- [TASK INPUTS]
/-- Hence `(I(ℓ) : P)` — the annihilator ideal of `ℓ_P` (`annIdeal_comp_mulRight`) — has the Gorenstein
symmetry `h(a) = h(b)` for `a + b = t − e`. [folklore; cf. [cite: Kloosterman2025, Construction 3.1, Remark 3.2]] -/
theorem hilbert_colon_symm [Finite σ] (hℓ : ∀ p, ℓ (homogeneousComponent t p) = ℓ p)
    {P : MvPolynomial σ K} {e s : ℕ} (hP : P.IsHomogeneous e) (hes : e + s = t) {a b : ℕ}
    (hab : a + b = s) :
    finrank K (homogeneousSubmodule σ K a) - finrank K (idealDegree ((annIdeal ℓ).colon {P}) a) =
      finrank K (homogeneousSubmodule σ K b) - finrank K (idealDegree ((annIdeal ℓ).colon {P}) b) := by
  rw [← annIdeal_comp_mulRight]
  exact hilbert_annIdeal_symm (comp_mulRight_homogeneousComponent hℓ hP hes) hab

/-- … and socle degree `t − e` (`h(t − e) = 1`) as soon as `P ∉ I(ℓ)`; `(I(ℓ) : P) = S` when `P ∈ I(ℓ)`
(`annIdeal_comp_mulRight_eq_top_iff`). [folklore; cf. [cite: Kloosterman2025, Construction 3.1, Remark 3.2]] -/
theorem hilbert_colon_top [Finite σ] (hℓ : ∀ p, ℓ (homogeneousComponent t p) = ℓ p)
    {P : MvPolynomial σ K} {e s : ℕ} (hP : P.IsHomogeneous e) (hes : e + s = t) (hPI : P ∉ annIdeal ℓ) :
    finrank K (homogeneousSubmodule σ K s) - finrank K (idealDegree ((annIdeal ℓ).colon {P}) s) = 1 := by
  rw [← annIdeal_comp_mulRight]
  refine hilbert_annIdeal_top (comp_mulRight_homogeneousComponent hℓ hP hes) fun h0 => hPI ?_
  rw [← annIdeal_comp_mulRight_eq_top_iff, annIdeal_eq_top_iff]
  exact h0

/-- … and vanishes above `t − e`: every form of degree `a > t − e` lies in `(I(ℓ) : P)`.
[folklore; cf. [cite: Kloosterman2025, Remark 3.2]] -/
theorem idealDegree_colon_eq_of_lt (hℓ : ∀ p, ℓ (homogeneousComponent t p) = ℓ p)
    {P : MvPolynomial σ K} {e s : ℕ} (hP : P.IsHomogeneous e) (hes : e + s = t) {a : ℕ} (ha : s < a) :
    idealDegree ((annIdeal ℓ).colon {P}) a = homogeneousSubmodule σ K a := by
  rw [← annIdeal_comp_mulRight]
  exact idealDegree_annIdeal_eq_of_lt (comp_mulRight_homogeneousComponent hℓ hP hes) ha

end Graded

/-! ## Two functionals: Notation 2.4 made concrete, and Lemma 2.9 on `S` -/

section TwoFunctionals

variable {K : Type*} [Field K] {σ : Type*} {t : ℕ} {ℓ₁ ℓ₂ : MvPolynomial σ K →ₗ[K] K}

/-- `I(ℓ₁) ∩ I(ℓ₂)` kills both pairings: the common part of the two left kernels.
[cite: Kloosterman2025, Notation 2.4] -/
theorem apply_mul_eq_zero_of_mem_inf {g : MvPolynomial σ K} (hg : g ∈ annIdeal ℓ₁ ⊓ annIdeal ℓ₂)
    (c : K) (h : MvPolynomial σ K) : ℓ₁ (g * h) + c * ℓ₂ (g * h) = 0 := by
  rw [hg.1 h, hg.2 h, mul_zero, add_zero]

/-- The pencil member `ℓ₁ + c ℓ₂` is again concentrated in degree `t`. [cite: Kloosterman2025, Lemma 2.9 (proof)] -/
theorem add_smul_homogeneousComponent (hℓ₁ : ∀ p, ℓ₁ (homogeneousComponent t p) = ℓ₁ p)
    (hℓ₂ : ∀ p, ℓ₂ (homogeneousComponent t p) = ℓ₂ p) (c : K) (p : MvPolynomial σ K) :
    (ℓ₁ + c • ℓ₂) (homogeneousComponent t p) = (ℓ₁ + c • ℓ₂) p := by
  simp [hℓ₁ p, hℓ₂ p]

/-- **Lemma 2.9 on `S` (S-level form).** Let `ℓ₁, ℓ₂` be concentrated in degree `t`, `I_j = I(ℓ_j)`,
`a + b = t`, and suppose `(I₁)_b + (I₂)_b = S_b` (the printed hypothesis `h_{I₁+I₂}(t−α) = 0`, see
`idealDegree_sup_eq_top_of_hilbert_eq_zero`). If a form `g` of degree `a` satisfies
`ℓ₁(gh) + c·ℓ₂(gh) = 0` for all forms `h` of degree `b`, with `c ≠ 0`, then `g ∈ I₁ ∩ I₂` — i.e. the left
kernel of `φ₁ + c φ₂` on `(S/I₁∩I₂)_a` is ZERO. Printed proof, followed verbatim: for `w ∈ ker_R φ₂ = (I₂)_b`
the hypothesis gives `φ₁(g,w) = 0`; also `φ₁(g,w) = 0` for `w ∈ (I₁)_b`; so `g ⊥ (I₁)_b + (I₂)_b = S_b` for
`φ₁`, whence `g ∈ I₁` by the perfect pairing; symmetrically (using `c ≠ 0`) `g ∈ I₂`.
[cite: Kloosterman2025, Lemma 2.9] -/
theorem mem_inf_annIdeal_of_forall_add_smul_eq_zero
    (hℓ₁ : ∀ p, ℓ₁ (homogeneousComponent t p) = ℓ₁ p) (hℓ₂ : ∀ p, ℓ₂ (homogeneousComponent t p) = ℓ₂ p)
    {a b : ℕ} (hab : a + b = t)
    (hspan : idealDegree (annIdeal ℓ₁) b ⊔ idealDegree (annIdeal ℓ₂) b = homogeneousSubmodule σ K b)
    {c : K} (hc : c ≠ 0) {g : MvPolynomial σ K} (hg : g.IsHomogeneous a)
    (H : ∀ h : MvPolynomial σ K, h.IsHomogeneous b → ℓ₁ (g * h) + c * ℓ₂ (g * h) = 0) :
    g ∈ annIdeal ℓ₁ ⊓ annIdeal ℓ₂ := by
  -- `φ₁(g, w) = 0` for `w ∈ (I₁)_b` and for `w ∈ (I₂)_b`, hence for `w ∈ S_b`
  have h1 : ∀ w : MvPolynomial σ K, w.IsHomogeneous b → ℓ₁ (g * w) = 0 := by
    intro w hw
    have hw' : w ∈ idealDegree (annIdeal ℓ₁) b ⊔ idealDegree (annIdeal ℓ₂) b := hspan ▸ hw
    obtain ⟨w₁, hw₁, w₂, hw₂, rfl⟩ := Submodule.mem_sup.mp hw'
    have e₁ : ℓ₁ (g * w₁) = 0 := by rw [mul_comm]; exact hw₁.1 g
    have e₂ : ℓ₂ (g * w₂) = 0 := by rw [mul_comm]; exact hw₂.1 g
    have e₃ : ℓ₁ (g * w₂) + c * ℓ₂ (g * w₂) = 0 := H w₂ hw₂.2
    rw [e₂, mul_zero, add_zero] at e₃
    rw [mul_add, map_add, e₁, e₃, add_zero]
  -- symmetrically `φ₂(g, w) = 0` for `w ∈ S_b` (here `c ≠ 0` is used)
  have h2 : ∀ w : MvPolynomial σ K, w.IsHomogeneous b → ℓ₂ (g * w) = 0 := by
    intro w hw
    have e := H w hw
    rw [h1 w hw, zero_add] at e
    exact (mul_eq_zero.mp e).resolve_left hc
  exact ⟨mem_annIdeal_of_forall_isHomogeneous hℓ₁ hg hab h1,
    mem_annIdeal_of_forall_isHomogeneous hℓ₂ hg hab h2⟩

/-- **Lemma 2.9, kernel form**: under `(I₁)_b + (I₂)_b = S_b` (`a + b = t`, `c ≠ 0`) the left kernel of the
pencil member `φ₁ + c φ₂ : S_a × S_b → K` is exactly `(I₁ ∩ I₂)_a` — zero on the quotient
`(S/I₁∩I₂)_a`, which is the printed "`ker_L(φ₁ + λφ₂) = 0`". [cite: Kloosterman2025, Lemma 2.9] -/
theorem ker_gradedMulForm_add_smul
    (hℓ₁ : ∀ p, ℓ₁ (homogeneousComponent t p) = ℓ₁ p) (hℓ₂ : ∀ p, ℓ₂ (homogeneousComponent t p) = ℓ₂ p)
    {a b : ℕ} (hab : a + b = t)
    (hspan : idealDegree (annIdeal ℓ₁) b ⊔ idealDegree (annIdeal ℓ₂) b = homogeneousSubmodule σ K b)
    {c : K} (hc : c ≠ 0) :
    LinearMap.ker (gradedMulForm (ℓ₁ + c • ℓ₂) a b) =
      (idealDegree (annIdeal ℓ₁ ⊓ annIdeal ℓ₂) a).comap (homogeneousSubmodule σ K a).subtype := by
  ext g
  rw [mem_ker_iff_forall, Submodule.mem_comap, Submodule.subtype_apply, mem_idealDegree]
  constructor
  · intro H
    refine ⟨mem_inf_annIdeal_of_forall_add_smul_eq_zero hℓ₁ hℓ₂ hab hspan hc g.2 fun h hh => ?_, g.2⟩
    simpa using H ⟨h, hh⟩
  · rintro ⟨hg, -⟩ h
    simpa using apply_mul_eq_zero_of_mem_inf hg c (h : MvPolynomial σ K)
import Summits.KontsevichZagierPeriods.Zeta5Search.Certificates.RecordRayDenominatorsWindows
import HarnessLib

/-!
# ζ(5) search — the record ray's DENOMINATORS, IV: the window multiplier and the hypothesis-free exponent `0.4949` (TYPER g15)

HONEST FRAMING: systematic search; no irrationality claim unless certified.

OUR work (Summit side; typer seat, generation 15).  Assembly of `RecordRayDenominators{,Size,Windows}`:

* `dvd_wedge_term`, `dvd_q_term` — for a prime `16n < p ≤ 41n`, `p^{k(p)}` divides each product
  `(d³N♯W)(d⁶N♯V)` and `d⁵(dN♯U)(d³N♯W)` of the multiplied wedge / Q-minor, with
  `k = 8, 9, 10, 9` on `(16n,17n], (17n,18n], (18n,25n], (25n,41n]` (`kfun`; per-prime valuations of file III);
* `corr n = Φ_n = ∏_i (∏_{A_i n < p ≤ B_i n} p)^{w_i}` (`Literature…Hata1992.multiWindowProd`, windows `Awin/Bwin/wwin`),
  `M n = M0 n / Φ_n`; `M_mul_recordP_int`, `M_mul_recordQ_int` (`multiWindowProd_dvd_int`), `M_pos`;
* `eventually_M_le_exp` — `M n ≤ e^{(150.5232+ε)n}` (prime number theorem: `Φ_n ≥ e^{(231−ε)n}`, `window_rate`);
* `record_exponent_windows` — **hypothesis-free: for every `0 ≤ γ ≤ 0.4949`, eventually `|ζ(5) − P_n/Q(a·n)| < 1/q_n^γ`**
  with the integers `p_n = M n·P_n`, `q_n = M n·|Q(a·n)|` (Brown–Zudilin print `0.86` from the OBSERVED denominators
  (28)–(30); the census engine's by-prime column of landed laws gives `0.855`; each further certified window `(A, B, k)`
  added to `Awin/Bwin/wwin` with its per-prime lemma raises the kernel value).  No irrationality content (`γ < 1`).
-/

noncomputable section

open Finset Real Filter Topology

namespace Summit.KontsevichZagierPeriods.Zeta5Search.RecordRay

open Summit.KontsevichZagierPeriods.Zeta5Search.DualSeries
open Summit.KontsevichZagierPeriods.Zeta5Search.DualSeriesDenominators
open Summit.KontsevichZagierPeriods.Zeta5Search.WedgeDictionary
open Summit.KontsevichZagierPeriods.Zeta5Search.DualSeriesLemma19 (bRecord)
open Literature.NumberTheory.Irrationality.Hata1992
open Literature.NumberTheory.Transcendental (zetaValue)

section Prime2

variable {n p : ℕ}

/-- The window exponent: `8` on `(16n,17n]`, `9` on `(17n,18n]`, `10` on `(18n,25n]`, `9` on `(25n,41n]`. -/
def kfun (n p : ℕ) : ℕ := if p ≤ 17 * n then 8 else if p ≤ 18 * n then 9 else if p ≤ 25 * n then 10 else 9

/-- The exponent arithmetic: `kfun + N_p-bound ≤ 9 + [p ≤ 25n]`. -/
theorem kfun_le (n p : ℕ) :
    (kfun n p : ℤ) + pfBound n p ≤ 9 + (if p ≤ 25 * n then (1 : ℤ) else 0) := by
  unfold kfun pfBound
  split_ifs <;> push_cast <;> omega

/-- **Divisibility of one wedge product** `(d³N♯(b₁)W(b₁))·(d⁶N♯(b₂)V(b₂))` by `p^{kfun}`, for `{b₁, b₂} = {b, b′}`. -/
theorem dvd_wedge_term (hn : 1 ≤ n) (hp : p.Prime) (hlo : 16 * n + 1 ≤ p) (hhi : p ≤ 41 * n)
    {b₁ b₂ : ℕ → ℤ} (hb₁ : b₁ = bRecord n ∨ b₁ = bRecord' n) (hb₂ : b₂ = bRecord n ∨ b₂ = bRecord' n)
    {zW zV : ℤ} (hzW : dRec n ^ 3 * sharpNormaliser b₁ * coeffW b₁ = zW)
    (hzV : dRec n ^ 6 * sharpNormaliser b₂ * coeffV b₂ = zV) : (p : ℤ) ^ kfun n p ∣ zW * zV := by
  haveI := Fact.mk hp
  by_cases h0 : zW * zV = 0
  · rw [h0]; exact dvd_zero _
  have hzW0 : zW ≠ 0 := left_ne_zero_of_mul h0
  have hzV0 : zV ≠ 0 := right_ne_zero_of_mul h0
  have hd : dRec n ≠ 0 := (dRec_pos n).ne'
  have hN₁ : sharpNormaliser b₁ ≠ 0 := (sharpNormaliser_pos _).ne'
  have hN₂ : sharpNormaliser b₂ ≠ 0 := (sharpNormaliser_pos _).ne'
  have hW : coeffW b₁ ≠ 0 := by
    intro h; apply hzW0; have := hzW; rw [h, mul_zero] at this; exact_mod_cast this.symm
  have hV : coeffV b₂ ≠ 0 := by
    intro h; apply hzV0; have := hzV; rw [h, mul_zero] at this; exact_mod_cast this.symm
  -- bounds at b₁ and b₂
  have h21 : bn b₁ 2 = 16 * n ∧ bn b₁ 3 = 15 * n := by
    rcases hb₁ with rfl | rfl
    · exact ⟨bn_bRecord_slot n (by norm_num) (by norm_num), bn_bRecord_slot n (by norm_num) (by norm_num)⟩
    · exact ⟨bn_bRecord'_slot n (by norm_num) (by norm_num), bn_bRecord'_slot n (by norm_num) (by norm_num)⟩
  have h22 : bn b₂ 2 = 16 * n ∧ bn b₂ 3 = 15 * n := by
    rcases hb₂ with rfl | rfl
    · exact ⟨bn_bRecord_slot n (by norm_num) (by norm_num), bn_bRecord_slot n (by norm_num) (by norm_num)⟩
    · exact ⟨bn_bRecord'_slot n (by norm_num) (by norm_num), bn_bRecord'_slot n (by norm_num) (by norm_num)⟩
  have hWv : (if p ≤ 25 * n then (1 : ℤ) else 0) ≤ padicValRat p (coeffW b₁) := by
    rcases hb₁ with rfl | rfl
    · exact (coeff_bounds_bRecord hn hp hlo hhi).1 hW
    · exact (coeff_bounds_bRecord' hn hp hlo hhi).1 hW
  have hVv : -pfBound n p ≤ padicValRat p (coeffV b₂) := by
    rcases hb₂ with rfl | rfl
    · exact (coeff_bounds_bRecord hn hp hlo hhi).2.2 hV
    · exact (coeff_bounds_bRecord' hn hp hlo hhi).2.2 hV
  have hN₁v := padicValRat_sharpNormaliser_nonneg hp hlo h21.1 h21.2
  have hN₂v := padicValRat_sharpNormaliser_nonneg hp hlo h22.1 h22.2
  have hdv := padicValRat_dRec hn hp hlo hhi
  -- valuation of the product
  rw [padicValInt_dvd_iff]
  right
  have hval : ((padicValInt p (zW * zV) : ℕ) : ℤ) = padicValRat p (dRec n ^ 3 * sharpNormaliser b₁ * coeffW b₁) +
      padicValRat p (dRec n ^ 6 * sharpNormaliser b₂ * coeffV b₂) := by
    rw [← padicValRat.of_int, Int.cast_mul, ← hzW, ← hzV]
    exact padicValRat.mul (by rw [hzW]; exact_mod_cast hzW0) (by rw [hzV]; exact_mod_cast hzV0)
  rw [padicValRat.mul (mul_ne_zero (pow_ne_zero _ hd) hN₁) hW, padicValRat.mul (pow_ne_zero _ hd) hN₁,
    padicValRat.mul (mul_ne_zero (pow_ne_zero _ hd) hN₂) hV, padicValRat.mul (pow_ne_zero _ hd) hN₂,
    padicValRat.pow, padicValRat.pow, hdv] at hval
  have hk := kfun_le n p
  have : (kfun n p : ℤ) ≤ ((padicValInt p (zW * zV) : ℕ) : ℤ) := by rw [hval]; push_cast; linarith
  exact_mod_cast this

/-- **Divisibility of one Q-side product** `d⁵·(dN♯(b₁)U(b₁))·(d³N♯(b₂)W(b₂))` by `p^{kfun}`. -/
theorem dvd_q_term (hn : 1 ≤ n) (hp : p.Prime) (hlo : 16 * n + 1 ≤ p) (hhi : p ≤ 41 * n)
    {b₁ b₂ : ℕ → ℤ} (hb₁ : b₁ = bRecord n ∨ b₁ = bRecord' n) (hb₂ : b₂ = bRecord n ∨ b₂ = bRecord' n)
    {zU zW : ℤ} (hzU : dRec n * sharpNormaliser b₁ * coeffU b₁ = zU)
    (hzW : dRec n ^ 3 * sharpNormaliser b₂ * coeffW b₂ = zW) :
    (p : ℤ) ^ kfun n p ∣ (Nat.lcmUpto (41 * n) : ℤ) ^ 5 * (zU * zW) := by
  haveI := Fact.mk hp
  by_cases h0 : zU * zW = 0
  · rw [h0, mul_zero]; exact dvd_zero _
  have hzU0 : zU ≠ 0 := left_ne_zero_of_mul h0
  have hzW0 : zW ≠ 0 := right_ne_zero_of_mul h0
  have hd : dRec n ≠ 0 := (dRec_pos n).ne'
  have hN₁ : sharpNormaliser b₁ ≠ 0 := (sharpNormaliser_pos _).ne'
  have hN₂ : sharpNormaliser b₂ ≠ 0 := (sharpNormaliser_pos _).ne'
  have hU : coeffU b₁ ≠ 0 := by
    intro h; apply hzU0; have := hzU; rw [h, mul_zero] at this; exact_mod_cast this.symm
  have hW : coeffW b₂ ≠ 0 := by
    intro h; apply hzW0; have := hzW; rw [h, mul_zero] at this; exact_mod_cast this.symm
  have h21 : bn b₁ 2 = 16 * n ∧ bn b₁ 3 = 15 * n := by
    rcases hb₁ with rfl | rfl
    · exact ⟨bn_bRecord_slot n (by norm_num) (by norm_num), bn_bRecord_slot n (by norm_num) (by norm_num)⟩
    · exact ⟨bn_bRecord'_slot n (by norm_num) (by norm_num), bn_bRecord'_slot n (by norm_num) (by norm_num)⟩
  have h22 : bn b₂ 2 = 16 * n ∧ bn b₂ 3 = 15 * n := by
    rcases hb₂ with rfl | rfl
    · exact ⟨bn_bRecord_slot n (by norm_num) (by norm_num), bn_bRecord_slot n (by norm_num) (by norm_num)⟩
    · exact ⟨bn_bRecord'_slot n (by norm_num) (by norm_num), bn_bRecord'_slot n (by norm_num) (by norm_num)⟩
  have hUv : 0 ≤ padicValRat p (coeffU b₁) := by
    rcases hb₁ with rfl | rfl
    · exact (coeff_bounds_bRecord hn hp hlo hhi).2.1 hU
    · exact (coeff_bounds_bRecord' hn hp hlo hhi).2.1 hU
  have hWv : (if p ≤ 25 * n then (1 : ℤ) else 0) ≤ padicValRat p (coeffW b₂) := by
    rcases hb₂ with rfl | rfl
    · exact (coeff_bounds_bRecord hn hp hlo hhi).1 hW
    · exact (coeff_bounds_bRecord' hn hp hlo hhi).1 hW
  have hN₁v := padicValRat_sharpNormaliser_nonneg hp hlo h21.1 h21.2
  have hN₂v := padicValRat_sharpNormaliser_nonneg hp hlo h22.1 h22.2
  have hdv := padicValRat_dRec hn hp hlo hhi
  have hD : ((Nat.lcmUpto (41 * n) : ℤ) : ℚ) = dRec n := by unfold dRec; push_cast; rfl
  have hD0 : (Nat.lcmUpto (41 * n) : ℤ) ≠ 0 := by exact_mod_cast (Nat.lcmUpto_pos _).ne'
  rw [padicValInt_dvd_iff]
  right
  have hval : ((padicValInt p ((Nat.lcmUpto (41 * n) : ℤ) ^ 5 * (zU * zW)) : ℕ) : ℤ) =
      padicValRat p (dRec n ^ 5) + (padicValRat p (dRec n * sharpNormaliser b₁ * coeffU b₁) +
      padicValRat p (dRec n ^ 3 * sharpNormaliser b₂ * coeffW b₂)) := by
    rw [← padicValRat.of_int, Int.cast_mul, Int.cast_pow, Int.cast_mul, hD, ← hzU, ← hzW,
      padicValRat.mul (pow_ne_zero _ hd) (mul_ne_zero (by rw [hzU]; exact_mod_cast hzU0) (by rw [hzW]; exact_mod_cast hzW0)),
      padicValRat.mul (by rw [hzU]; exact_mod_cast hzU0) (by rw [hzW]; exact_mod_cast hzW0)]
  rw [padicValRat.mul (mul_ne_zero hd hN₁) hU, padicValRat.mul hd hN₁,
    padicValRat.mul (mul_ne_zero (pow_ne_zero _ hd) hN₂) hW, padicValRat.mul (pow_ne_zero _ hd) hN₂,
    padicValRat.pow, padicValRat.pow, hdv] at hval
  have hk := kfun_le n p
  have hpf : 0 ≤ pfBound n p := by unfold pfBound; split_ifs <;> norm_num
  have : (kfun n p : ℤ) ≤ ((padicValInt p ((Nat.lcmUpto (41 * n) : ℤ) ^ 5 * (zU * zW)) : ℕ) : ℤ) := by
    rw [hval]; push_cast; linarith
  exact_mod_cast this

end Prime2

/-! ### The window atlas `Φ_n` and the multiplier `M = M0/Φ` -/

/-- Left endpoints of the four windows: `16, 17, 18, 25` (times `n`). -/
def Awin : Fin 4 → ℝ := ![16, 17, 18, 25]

- [TASK ITEM]
Using the string "lcmUpto" as the search term, count the lines of the data above that hold it and report that number alone.

- [EXERCISE RESULT]
5